To solve both of these problems, chemical engineers are exploring various ways of transforming plastic waste into clean hydrogen. Two methods that have gained significant attention in recent years are pyrolysis and gasification.
Pyrolysis heats plastics in an oxygen-free environment, breaking them down into oil, char, and gases (including hydrogen). The process produces relatively low carbon emissions, but it only works well with certain types of plastic and therefore requires extensive sorting and refining.
Gasification works differently, partially oxidizing plastics at much higher temperatures to produce a mixture of hydrogen, carbon monoxide, and hydrocarbons. Because gasification can handle mixed plastics without extensive sorting, it’s generally considered a more cost-effective approach, but the high pressures and extreme temperatures it requires make it highly energy-intensive, resulting in substantial CO2 emissions.
To eliminate these drawbacks, this new study proposes using alkaline thermal treatment to recycle mixed plastic waste instead. The authors adapted their ATT process from a method that Kim had developed with Ah-Hyung “Alissa” Park, a chemical and biomolecular engineering professor at the University of California, Los Angeles. They designed the original process to convert biomass such as seaweed into hydrogen in a carbon-neutral way but wondered if a similar approach could prove useful for mixed plastic recycling as well.
A cleaner conversion
In the lab, Kim, Park, and their colleagues used the modified ATT to convert the three most common plastics—polyethylene terephthalate (PET), polyethylene (PE), and polypropylene (PP)—into high-purity hydrogen. ATT breaks down plastic by mixing it with sodium hydroxide (NaOH) and heating it. Thanks to the alkaline conditions provided by NaOH, it doesn’t require nearly as much heat as gasification.
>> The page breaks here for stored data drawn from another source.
import Summits.QuantumFields.GaugeBoot.Eqs.KZL2rpD4Z5o2LT1
import Summits.QuantumFields.GaugeBoot.Eqs.KZL2rpD4Z5o2LT2
import Summits.QuantumFields.GaugeBoot.Eqs.KZL2rpD4Z5o2LT3
import Summits.QuantumFields.GaugeBoot.Eqs.KZL2rpD4Z5o2LW1
import HarnessLib

/-!
# Aggregated equality row of `beta-5-2-lower.conic1.json` — assembly of the coded row (data)

Cell `pub-gaugeboot` (HOME `run/shared/lean/pub/pub-gaugeboot/`), seat lean2 (KZ aggregated equality bindings; FANOUT-PLAN A126 (2)(c) /
A137 (1)(iii) / A146 / A152 (1)).  Certificate of record `certs/SU2-D4/kz-L2-rp/beta-5-2-lower.conic1.json` (sha256 field `009c4feb5f7e3218…`) over the
problem `certs/SU2-D4/kz-L2-rp/beta-5-2-lower.problem1.json` (`SU(2)`, `D = 4`, `β_std = 5/2`, 3300 equality rows, eng2's reduced form): its
3267 exact equality multipliers `lamQ` (dyadic rationals; sha256 of the multiplier list `ccf7e5ab13670239…`) contract the
equality rows into ONE row `r = Σ_e lamQ_e · row_e` (9875 labelled terms, right-hand side Σ_e lamQ_e · rhs_e = 0) — the only way
the certificate replay (lean3's `_of_feasible_agg` shape) uses the equality system.  The row is INTEGER-CODED (`Eqs/BindKitZ`: `(terms, M, K,
witness)`, terms `tz <label code> <z>` with coefficient `z / M` exactly, witness `lz <m> <def id> <position>` = an exact combination of
3255 of the family's G1 theorem rows `KZL2rpD4LitsZ*.litZ`, `μ = Σ_e lamQ_e · Λ_e` from the seat's exact elimination witnesses `Λ`,
re-verified exactly in the seat).  Because of its size the row is spread over several modules: term pieces `…Z5o2LT<k>` and the
witness pieces `…Z5o2LW<k>` and the assembly `…Z5o2LR` (data only), and the final module `Eqs/KZL2rpD4Z5o2L` with the `m = 7` residue-class
kernel checks `chk<i>` (`Eqs/BindKitZPF.cchkZPf litZ p q 7 i` — the `BindKitZP` residue-class check with the class filter inside the combination; integer arithmetic only, one `decide` each, ≈ 21 s measured) and `Ecode`, `E_holds`, `rowSum4_row` (
`rowSum4 5/2 L r = 0` on every torus `(ℤ/L)^4` with `L ≥ 6`).  Positivity blocks and the certificate inequalities are NOT
treated here.  GENERATED by `scratch/agg_data.py` + `scratch/gen_aggZP.py`.

HONEST FRAMING (page 1 of every file of this cell): certified bounds on lattice expectations at STATED coupling, gauge
group, dimension and torus size; NOT a mass gap, NOT a continuum limit, NOT a string tension, NOT large `N`; NOT
Yang–Mills-summit-bearing (barriers `FixedCouplingUltralocality`, `PerturbativeInvisibility`).
-/

noncomputable section

open Literature.MathematicalPhysics.QuantumFieldTheory
open Summit.QuantumFields.GaugeBoot.BindN Summit.QuantumFields.GaugeBoot.BindZ

namespace Summit.QuantumFields.GaugeBoot.KZL2rpD4.Z5o2L

variable {L : ℕ} [NeZero L]

/-- The coded aggregated row `(terms, M, K, witness)`: 9875 terms in 3 pieces, `M = 18999560927969280000` (65 bits), `K` (10 bits) = the integer scale of the check, 3255 witness entries in 1 pieces. -/
def crow : CRowZ :=
  (terms1 ++ terms2 ++ terms3, 18999560927969280000,
   640,
   wit1)

end Summit.QuantumFields.GaugeBoot.KZL2rpD4.Z5o2L

end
At first, the process yielded significantly more hydrogen from PET than PE or PP. Those two plastics consist entirely of carbon-hydrogen bonds, so they are chemically inert under alkaline conditions. To solve that problem, the researchers briefly exposed PE and PP to mild heat and oxygen before the main reaction. This pre-treatment allowed all three plastics to decompose efficiently.
With this approach, the researchers produced hydrogen yields of 43.7, 51.9, and 30.2 millimoles of hydrogen gas per gram of PET, PE, and PP, respectively—yields that are comparable to those achieved by pyrolysis and gasification. What’s more, their post-reaction analysis showed that the reaction’s carbon emissions were negligible.
Julie Zimmerman, an endowed professor of chemical and environmental engineering and vice provost for planetary solutions at Yale University, said the study presents an “interesting and potentially important reaction concept,” but it’s too soon to say that it’s already a scalable, sustainable route for mixed-plastic conversion to clean hydrogen.
The researchers agree that optimizing the process and evaluating its economic viability will require further research. While the reaction produced negligible direct CO2 emissions, they will need to run a full life-cycle analysis to understand its overall carbon footprint, Kim said. The team also needs to develop an efficient way to recycle the sodium hydroxide reagent and test whether the method works with plastic waste that contains food residues, moisture, additives, and other contaminants.
While there is still much work to be done, the study marks an important step toward a more efficient and potentially cleaner way to convert plastic into hydrogen. As both trash and carbon emissions continue to accumulate, finding innovative solutions to these problems will only become more important.